Question 2
a.
manova_result <- manova(cbind(GOL, BBH, XCB, ZYB, AUB, NPH) ~ Sex, data = Howells)
summary (manova_result)
## Df Pillai approx F num Df den Df Pr(>F)
## Sex 1 0.45667 352.59 6 2517 < 2.2e-16 ***
## Residuals 2522
## ---
## Signif. codes: 0 '***' 0.001 '**' 0.01 '*' 0.05 '.' 0.1 ' ' 1
# The p-value is less than 0.01%
b.
manova_population <- manova(cbind(GOL, BBH, XCB, ZYB, AUB, NPH) ~ Population, data = Howells)

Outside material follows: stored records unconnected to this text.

import Literature.Algebra.EuclideanLattices.GaussianLatticeSums
import Literature.Algebra.EuclideanLattices.ARVerifierAlgebra
import HarnessLib

/-!
# Moments of the dual discrete Gaussian: directional second moments and the distance-to-`ℤ` statistic

Topic `Algebra/EuclideanLattices` (family `pqc`; serves the decomposition of Aharonov–Regev 2005,
Thm. 1.1, coNP part = `gapCVP_sqrt_mem_promiseCoNP` → `Literature.Barriers.PneNP.LatticeGapCoNP`).
Everything PROVED, from the shifted Poisson identity of `GaussianLatticeSums.lean`. Notation as
there: `ρ_s = gaussianFunction s`, `L*` = `dualLattice L`; the weights `ρ_{1/s}(w)`, `w ∈ L*`, are
(up to normalisation) the discrete Gaussian `D_{L*,1/s}` from which Aharonov–Regev's witness
vectors are sampled, and `f_s(x) = ρ_s(L - x)/ρ_s(L) = E_{w ∼ D_{L*,1/s}}[cos(2π⟪x, w⟫)]`
(AR05 Claim 4.1; `tsum_gaussianFunction_sub_div_eq`).

These are the two expectation bounds behind the COMPLETENESS of the tree's integer-arithmetic
variant of the Aharonov–Regev verifier (see `ARVerifierAlgebra.lean` and the provefact notes of
`LatticeGapCoNP`):

* `gaussianFunction_mul_tsum_le_tsum_mul_cos` — `ρ_s(x) ≤ E cos(2π⟪x, w⟫)` (AR05 Lemma 3.2,
  `f(x) ≥ e^{-π‖x‖²}`, on the dual side).
* `tsum_gaussianFunction_mul_indicator_inner_sq_le` — **directional second moments of the
  truncated samples**: `E[⟪u, w⟫² 1_{‖w‖ ≤ R}] ≤ π/(8s²)` for `‖u‖ ≤ 1` and every `R > 0`. In print
  this role is played by Lemma 2.6 = Banaszczyk 1993, Lemma 1.3 (`E⟪u, w⟫² ≤ 1/(2π)` without
  truncation), used inside Lemma 6.2 only through the truncated vectors `ξ(w)`; here the truncated
  bound is derived from Lemma 3.2 at `x = u/(2R)` and the chord inequality `cos θ ≤ 1 - 2θ²/π²`
  (`|θ| ≤ π`), so that no second Poisson computation is needed. The constant `π/8` replaces `1/(2π)`.
* `one_sub_div_mul_tsum_le_tsum_mul_distInt_sq` — **the distance-to-`ℤ` statistic is large at far
  points**: `E[‖⟪x, w⟫‖²_{ℝ/ℤ}] ≥ (1 - f_s(x))/(2π²)`, from `cos(2πt) ≥ 1 - 2π²‖t‖²_{ℝ/ℤ}`; combined
  with AR05 Lemma 3.1 (`f_s(x) ≤ 2^{-Ω(n)}` when `dist(x, L) ≥ c s √n`,
  `tsum_gaussianFunction_sub_le_pow_mul_of_forall_le`) this is the completeness of the cosine-free
  replacement of test (a) `f_W(v) < 1/2` (AR05 Claim 6.1).

## References

* D. Aharonov, O. Regev, *Lattice problems in NP ∩ coNP*, J. ACM 52 (2005) 749–765, Lemma 2.6,
  Lemma 3.2, Claim 4.1, Lemma 1.3, Claim 6.1, Lemma 6.2 (pp. 8–12 of the preprint).
* W. Banaszczyk, *New bounds in some transference theorems in the geometry of numbers*,
  Math. Ann. 296 (1993), Lemma 1.3.
-/

noncomputable section

open MeasureTheory Module Literature.NumberTheory.Sieve.Vinogradov
open scoped Real InnerProductSpace

namespace Literature.Algebra.EuclideanLattices

variable {V : Type*} [NormedAddCommGroup V] [InnerProductSpace ℝ V] [FiniteDimensional ℝ V]
  [MeasurableSpace V] [BorelSpace V]

variable (L : Submodule ℤ V) [DiscreteTopology L] [IsZLattice ℝ L]

/-! ### The cosine average dominates the Gaussian (Aharonov–Regev Lemma 3.2 on the dual side) -/

omit [MeasurableSpace V] [BorelSpace V] in
/-- Summability of `w ↦ ρ_r(w) g(w)` over a lattice for bounded `g`. [folklore] -/
theorem summable_gaussianFunction_mul_of_bounded (Λ : Submodule ℤ V) [DiscreteTopology Λ] {r : ℝ} (hr : r ≠ 0)
    {g : Λ → ℝ} {C : ℝ} (hg : ∀ w, |g w| ≤ C) : Summable fun w : Λ ↦ gaussianFunction r (w : V) * g w := by
  refine Summable.of_norm_bounded (((summable_gaussianFunction_sub Λ hr (0 : V)).congr fun w ↦ by
    rw [sub_zero]).mul_right C) fun w ↦ ?_
  rw [Real.norm_eq_abs, abs_mul, abs_of_pos (gaussianFunction_pos _ _)]
  exact mul_le_mul_of_nonneg_left (hg w) (gaussianFunction_pos _ _).le

/-- **The dual cosine average is at least the Gaussian**: for every `x` and `s > 0`,
`ρ_s(x) · ρ_{1/s}(L*) ≤ ∑_{w ∈ L*} ρ_{1/s}(w) cos(2π⟪x, w⟫)` — Aharonov–Regev's `f(x) ≥ e^{-π‖x‖²}`
(Lemma 3.2) read through `f(x) = E_{w ∼ D_{L*}}[cos(2π⟨w, x⟩)]` (Claim 4.1).
[cite: AharonovRegev2005, Lemma 3.2 and Claim 4.1 (p. 9)] -/
theorem gaussianFunction_mul_tsum_le_tsum_mul_cos {s : ℝ} (hs : 0 < s) (x : V) :
    gaussianFunction s x * ∑' w : dualLattice L, gaussianFunction s⁻¹ (w : V) ≤
      ∑' w : dualLattice L, gaussianFunction s⁻¹ (w : V) * Real.cos (2 * π * ⟪x, (w : V)⟫_ℝ) := by
  have hZ : 0 < ∑' y : L, gaussianFunction s (y : V) := by
    have := tsum_gaussianFunction_sub_pos L hs.ne' (0 : V)
    simpa only [sub_zero] using this
  have hZ' : 0 < ∑' w : dualLattice L, gaussianFunction s⁻¹ (w : V) := by
    have := tsum_gaussianFunction_sub_pos (dualLattice L) (inv_ne_zero hs.ne') (0 : V)
    simpa only [sub_zero] using this
  -- `ρ_s(x) ≤ ρ_s(L - x)/ρ_s(L) = (∑ ρ_{1/s}(w) cos)/ρ_{1/s}(L*)`
  have h1 : gaussianFunction s x ≤ (∑' y : L, gaussianFunction s ((y : V) - x)) / ∑' y : L, gaussianFunction s (y : V) := by
    rw [le_div_iff₀ hZ]
    exact gaussianFunction_mul_tsum_le L hs.ne' x
  rw [tsum_gaussianFunction_sub_div_eq L hs x, le_div_iff₀ hZ'] at h1
  exact h1

/-! ### Directional second moments of the truncated dual Gaussian (in place of Banaszczyk's Lemma 1.3) -/

/-- **Directional second moment of the truncated dual discrete Gaussian**: for `s > 0`,
`‖u‖ ≤ 1` and any truncation radius `R > 0`,
`∑_{w ∈ L*, ‖w‖ ≤ R} ρ_{1/s}(w) ⟪u, w⟫² ≤ (π/(8s²)) ρ_{1/s}(L*)`, i.e.
`E_{w ∼ D_{L*,1/s}}[⟪u, w⟫² · 1_{‖w‖ ≤ R}] ≤ π/(8s²)`. This replaces, for the purposes of
Aharonov–Regev's Lemma 6.2 (which needs SOME constant bound `r²` on the directional second moments
of the truncated samples `ξ(w)`), their Lemma 2.6 = Banaszczyk 1993, Lemma 1.3
(`E⟪u, w⟫² ≤ 1/(2π)`, untruncated, proved in print by a second Poisson computation): here it
follows from Lemma 3.2 at the point `x = u/(2R)` — `ρ_s(u/2R) ≤ E cos(2π⟪x, w⟫)` — and the chord
bound `cos θ ≤ 1 - 2θ²/π²` on `|θ| ≤ π`, valid on the truncated range, with `1 - e^{-a} ≤ a`.
[cite: AharonovRegev2005, Lemma 2.6 and Lemma 6.2 (pp. 8, 11) — variant] -/
theorem tsum_gaussianFunction_mul_indicator_inner_sq_le {s : ℝ} (hs : 0 < s) {u : V} (hu : ‖u‖ ≤ 1) {R : ℝ}
    (hR : 0 < R) :
    ∑' w : dualLattice L, gaussianFunction s⁻¹ (w : V) *
        {w : dualLattice L | ‖(w : V)‖ ≤ R}.indicator (fun w ↦ ⟪u, (w : V)⟫_ℝ ^ 2) w ≤
      π / (8 * s ^ 2) * ∑' w : dualLattice L, gaussianFunction s⁻¹ (w : V) := by
  set Λ := dualLattice L
  have hs' : s⁻¹ ≠ 0 := inv_ne_zero hs.ne'
  set τ : ℝ := 1 / (2 * R) with hτ
  have hτ0 : 0 < τ := by positivity
  set Z : ℝ := ∑' w : Λ, gaussianFunction s⁻¹ (w : V) with hZdef
  set g : Λ → ℝ := fun w ↦ {w : Λ | ‖(w : V)‖ ≤ R}.indicator (fun w ↦ ⟪u, (w : V)⟫_ℝ ^ 2) w with hg
  have hg_bdd : ∀ w, |g w| ≤ R ^ 2 := by
    intro w
    simp only [hg, Set.indicator, Set.mem_setOf_eq]
    split_ifs with hw
    · rw [abs_of_nonneg (sq_nonneg _)]
      calc ⟪u, (w : V)⟫_ℝ ^ 2 ≤ (‖u‖ * ‖(w : V)‖) ^ 2 := by
            rw [← sq_abs]; exact pow_le_pow_left₀ (abs_nonneg _) (abs_real_inner_le_norm _ _) 2
        _ ≤ (1 * R) ^ 2 := by gcongr
        _ = R ^ 2 := by ring
    · simp [sq_nonneg]
  have hSg : Summable fun w : Λ ↦ gaussianFunction s⁻¹ (w : V) * g w :=
    summable_gaussianFunction_mul_of_bounded Λ hs' hg_bdd
  have hSZ : Summable fun w : Λ ↦ gaussianFunction s⁻¹ (w : V) :=
    (summable_gaussianFunction_sub Λ hs' (0 : V)).congr fun w ↦ by rw [sub_zero]
  have hScos := summable_gaussianFunction_mul_cos Λ hs' (τ • u)
  -- pointwise chord bound: `cos(2π τ ⟪u, w⟫) ≤ 1 - 8 τ² g(w)`
  have hpt : ∀ w : Λ, gaussianFunction s⁻¹ (w : V) * Real.cos (2 * π * ⟪τ • u, (w : V)⟫_ℝ) ≤
      gaussianFunction s⁻¹ (w : V) * (1 - 8 * τ ^ 2 * g w) := by
    intro w
    refine mul_le_mul_of_nonneg_left ?_ (gaussianFunction_pos _ _).le
    simp only [hg, Set.indicator, Set.mem_setOf_eq]
    split_ifs with hw
    · have hθ : |2 * π * ⟪τ • u, (w : V)⟫_ℝ| ≤ π := by
        rw [real_inner_smul_left, show 2 * π * (τ * ⟪u, (w : V)⟫_ℝ) = (2 * π * τ) * ⟪u, (w : V)⟫_ℝ by ring,
          abs_mul, abs_of_pos (by positivity : 0 < 2 * π * τ)]
        have hin : |⟪u, (w : V)⟫_ℝ| ≤ R :=
          (abs_real_inner_le_norm _ _).trans (by nlinarith [norm_nonneg (w : V), norm_nonneg u])
        calc 2 * π * τ * |⟪u, (w : V)⟫_ℝ| ≤ 2 * π * τ * R := by gcongr
          _ = π := by rw [hτ]; field_simp
      have := Real.cos_le_one_sub_mul_cos_sq hθ
      rw [real_inner_smul_left] at this ⊢
      have hid : 2 / π ^ 2 * (2 * π * (τ * ⟪u, (w : V)⟫_ℝ)) ^ 2 = 8 * τ ^ 2 * ⟪u, (w : V)⟫_ℝ ^ 2 := by
        field_simp
        ring
      linarith
    · simp only [mul_zero, sub_zero]
      exact Real.cos_le_one _
  -- sum the pointwise bound
  have hsum : gaussianFunction s (τ • u) * Z ≤ Z - 8 * τ ^ 2 * ∑' w : Λ, gaussianFunction s⁻¹ (w : V) * g w := by
    calc gaussianFunction s (τ • u) * Z
        ≤ ∑' w : Λ, gaussianFunction s⁻¹ (w : V) * Real.cos (2 * π * ⟪τ • u, (w : V)⟫_ℝ) :=
          gaussianFunction_mul_tsum_le_tsum_mul_cos L hs (τ • u)
      _ ≤ ∑' w : Λ, gaussianFunction s⁻¹ (w : V) * (1 - 8 * τ ^ 2 * g w) :=
          Summable.tsum_le_tsum hpt hScos (by
            have := hSZ.sub (hSg.mul_left (8 * τ ^ 2))
            refine this.congr fun w ↦ ?_
            ring)
      _ = Z - 8 * τ ^ 2 * ∑' w : Λ, gaussianFunction s⁻¹ (w : V) * g w := by
          rw [show (fun w : Λ ↦ gaussianFunction s⁻¹ (w : V) * (1 - 8 * τ ^ 2 * g w)) =
              fun w : Λ ↦ gaussianFunction s⁻¹ (w : V) - 8 * τ ^ 2 * (gaussianFunction s⁻¹ (w : V) * g w) by
            funext w; ring]
          rw [hSZ.tsum_sub (hSg.mul_left _), tsum_mul_left]
  -- `1 - ρ_s(τ u) ≤ π τ² ‖u‖²/s² ≤ π τ²/s²`
  have hexp : 1 - gaussianFunction s (τ • u) ≤ π * τ ^ 2 / s ^ 2 := by
    rw [gaussianFunction, norm_smul, Real.norm_eq_abs, abs_of_pos hτ0,
      show -π * (τ * ‖u‖) ^ 2 / s ^ 2 = -(π * (τ * ‖u‖) ^ 2 / s ^ 2) by ring]
    have h1 := Real.add_one_le_exp (-(π * (τ * ‖u‖) ^ 2 / s ^ 2))
    have h2 : (τ * ‖u‖) ^ 2 ≤ τ ^ 2 := by
      rw [mul_pow]
      exact mul_le_of_le_one_right (sq_nonneg _) (by nlinarith [norm_nonneg u])
    have h3 : π * (τ * ‖u‖) ^ 2 / s ^ 2 ≤ π * τ ^ 2 / s ^ 2 := by gcongr
    linarith
  have hZ0 : 0 ≤ Z := tsum_nonneg fun w ↦ (gaussianFunction_pos _ _).le
  -- conclude: `8 τ² T ≤ Z (1 - ρ_s(τu)) ≤ Z π τ²/s²`
  have h8 : 8 * τ ^ 2 * ∑' w : Λ, gaussianFunction s⁻¹ (w : V) * g w ≤ π * τ ^ 2 / s ^ 2 * Z := by
    nlinarith [mul_le_mul_of_nonneg_left hexp hZ0]
  have hτ2 : 0 < τ ^ 2 := by positivity
  have hs2 : 0 < s ^ 2 := by positivity
  rw [show π / (8 * s ^ 2) * Z = (π * τ ^ 2 / s ^ 2 * Z) / (8 * τ ^ 2) by field_simp]
  rw [le_div_iff₀ (by positivity)]
  linarith

/-! ### The distance-to-`ℤ` statistic at a far point -/

/-- **Far points have large expected squared distance to `ℤ` along dual samples**: for every
`x` and `s > 0`, `(1 - f_s(x)) ρ_{1/s}(L*) ≤ 2π² ∑_{w ∈ L*} ρ_{1/s}(w) ‖⟪x, w⟫‖²_{ℝ/ℤ}` where
`f_s(x) = ρ_s(L - x)/ρ_s(L)`, i.e. `E_{w ∼ D_{L*,1/s}}[‖⟪x, w⟫‖²_{ℝ/ℤ}] ≥ (1 - f_s(x))/(2π²)`: by
`f_s(x) = E cos(2π⟪x, w⟫)` (Claim 4.1) and `cos(2π t) ≥ 1 - 2π²‖t‖²_{ℝ/ℤ}` — the completeness
direction of the cosine-free variant of Aharonov–Regev's test (a) `f_W(v) < 1/2`, where
`f_s(x) ≤ 2^{-Ω(n)}` at points far from `L` (Lemma 3.1).
[cite: AharonovRegev2005, Claim 4.1, Lemma 1.3 and Claim 6.1 (pp. 9–11) — variant] -/
theorem one_sub_div_mul_tsum_le_tsum_mul_distInt_sq {s : ℝ} (hs : 0 < s) (x : V) :
    (1 - (∑' y : L, gaussianFunction s ((y : V) - x)) / ∑' y : L, gaussianFunction s (y : V)) *
        ∑' w : dualLattice L, gaussianFunction s⁻¹ (w : V) ≤
      2 * π ^ 2 * ∑' w : dualLattice L, gaussianFunction s⁻¹ (w : V) * distInt ⟪x, (w : V)⟫_ℝ ^ 2 := by
  set Λ := dualLattice L
  have hs' : s⁻¹ ≠ 0 := inv_ne_zero hs.ne'
  set Z : ℝ := ∑' w : Λ, gaussianFunction s⁻¹ (w : V) with hZdef
  have hZ' : 0 < Z := by
    have := tsum_gaussianFunction_sub_pos Λ hs' (0 : V)
    simpa only [sub_zero] using this
  have hSZ : Summable fun w : Λ ↦ gaussianFunction s⁻¹ (w : V) :=
    (summable_gaussianFunction_sub Λ hs' (0 : V)).congr fun w ↦ by rw [sub_zero]
  have hSd : Summable fun w : Λ ↦ gaussianFunction s⁻¹ (w : V) * distInt ⟪x, (w : V)⟫_ℝ ^ 2 :=
    summable_gaussianFunction_mul_of_bounded Λ hs' (C := 1 / 4) fun w ↦ by
      rw [abs_of_nonneg (sq_nonneg _)]
      have h := distInt_le_half ⟪x, (w : V)⟫_ℝ
      have h0 := distInt_nonneg ⟪x, (w : V)⟫_ℝ
      nlinarith
  have hScos := summable_gaussianFunction_mul_cos Λ hs' x
  -- `f_s(x) Z = ∑ ρ_{1/s}(w) cos(2π⟪x, w⟫)`
  have hf : (∑' y : L, gaussianFunction s ((y : V) - x)) / (∑' y : L, gaussianFunction s (y : V)) * Z =
      ∑' w : Λ, gaussianFunction s⁻¹ (w : V) * Real.cos (2 * π * ⟪x, (w : V)⟫_ℝ) := by
    rw [tsum_gaussianFunction_sub_div_eq L hs x, div_mul_cancel₀ _ hZ'.ne']
  -- pointwise `ρ(w)(1 - 2π² d²) ≤ ρ(w) cos`
  have hpt : ∀ w : Λ, gaussianFunction s⁻¹ (w : V) * (1 - 2 * π ^ 2 * distInt ⟪x, (w : V)⟫_ℝ ^ 2) ≤
      gaussianFunction s⁻¹ (w : V) * Real.cos (2 * π * ⟪x, (w : V)⟫_ℝ) := fun w ↦
    mul_le_mul_of_nonneg_left (one_sub_mul_distInt_sq_le_cos _) (gaussianFunction_pos _ _).le
  have hsum : Z - 2 * π ^ 2 * ∑' w : Λ, gaussianFunction s⁻¹ (w : V) * distInt ⟪x, (w : V)⟫_ℝ ^ 2 ≤
      ∑' w : Λ, gaussianFunction s⁻¹ (w : V) * Real.cos (2 * π * ⟪x, (w : V)⟫_ℝ) := by
    calc Z - 2 * π ^ 2 * ∑' w : Λ, gaussianFunction s⁻¹ (w : V) * distInt ⟪x, (w : V)⟫_ℝ ^ 2
        = ∑' w : Λ, gaussianFunction s⁻¹ (w : V) * (1 - 2 * π ^ 2 * distInt ⟪x, (w : V)⟫_ℝ ^ 2) := by
          rw [show (fun w : Λ ↦ gaussianFunction s⁻¹ (w : V) * (1 - 2 * π ^ 2 * distInt ⟪x, (w : V)⟫_ℝ ^ 2)) =
              fun w : Λ ↦ gaussianFunction s⁻¹ (w : V) -
                2 * π ^ 2 * (gaussianFunction s⁻¹ (w : V) * distInt ⟪x, (w : V)⟫_ℝ ^ 2) by
            funext w; ring]
          rw [hSZ.tsum_sub (hSd.mul_left _), tsum_mul_left]
      _ ≤ _ := Summable.tsum_le_tsum hpt (by
            have := hSZ.sub (hSd.mul_left (2 * π ^ 2))
            refine this.congr fun w ↦ ?_
            ring) hScos
  rw [← hf] at hsum
  nlinarith

end Literature.Algebra.EuclideanLattices

end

summary(manova_population)
## Df Pillai approx F num Df den Df Pr(>F)
## Population 29 2.1104 46.66 174 14964 < 2.2e-16 ***
## Residuals 2494
## ---
## Signif. codes: 0 '***' 0.001 '**' 0.01 '*' 0.05 '.' 0.1 ' ' 1
# The p-value is less than 0.01%
Question 3
a.
sapply(Howells[, c("GOL", "BBH", "XCB", "ZYB", "AUB", "NPH")], range)
## GOL BBH XCB ZYB AUB NPH
## [1,] 151 107 116 105 98 48
## [2,] 206 155 167 158 149 82
# I am going to scale the data because the measurements are different orders of magnitude.
Howells_pca <- prcomp(Howells[, c("GOL", "BBH", "XCB", "ZYB", "AUB", "NPH")], scale = TRUE)
summary(Howells_pca)
## Importance of components:
## PC1 PC2 PC3 PC4 PC5 PC6
## Standard deviation 1.9149 0.9548 0.6980 0.69234 0.61105 0.28527
## Proportion of Variance 0.6112 0.1520 0.0812 0.07989 0.06223 0.01356
## Cumulative Proportion 0.6112 0.7631 0.8443 0.92421 0.98644 1.00000
Howells_pca$rotation
## PC1 PC2 PC3 PC4 PC5 PC6
## GOL -0.3465310 -0.587149895 -0.36244649 -0.5594148 0.28636548 0.09409394
## BBH -0.3607789 -0.487682042 0.72635325 0.3111983 0.07825679 0.03804233
## XCB -0.3727482 0.563268444 0.23823164 -0.2344307 0.61955648 -0.21960210
## ZYB -0.4740149 0.050671386 -0.04447027 -0.1401316 -0.59165211 -0.63330532
## AUB -0.4708969 0.312355070 0.02343741 -0.1109481 -0.35787016 0.73468400
## NPH -0.4054375 -0.004075318 -0.53081283 0.7094410 0.22337676 -0.02525498
b
Howells_pca <- prcomp(Howells[, c("GOL", "BBH", "XCB", "ZYB", "AUB", "NPH")], scale = TRUE)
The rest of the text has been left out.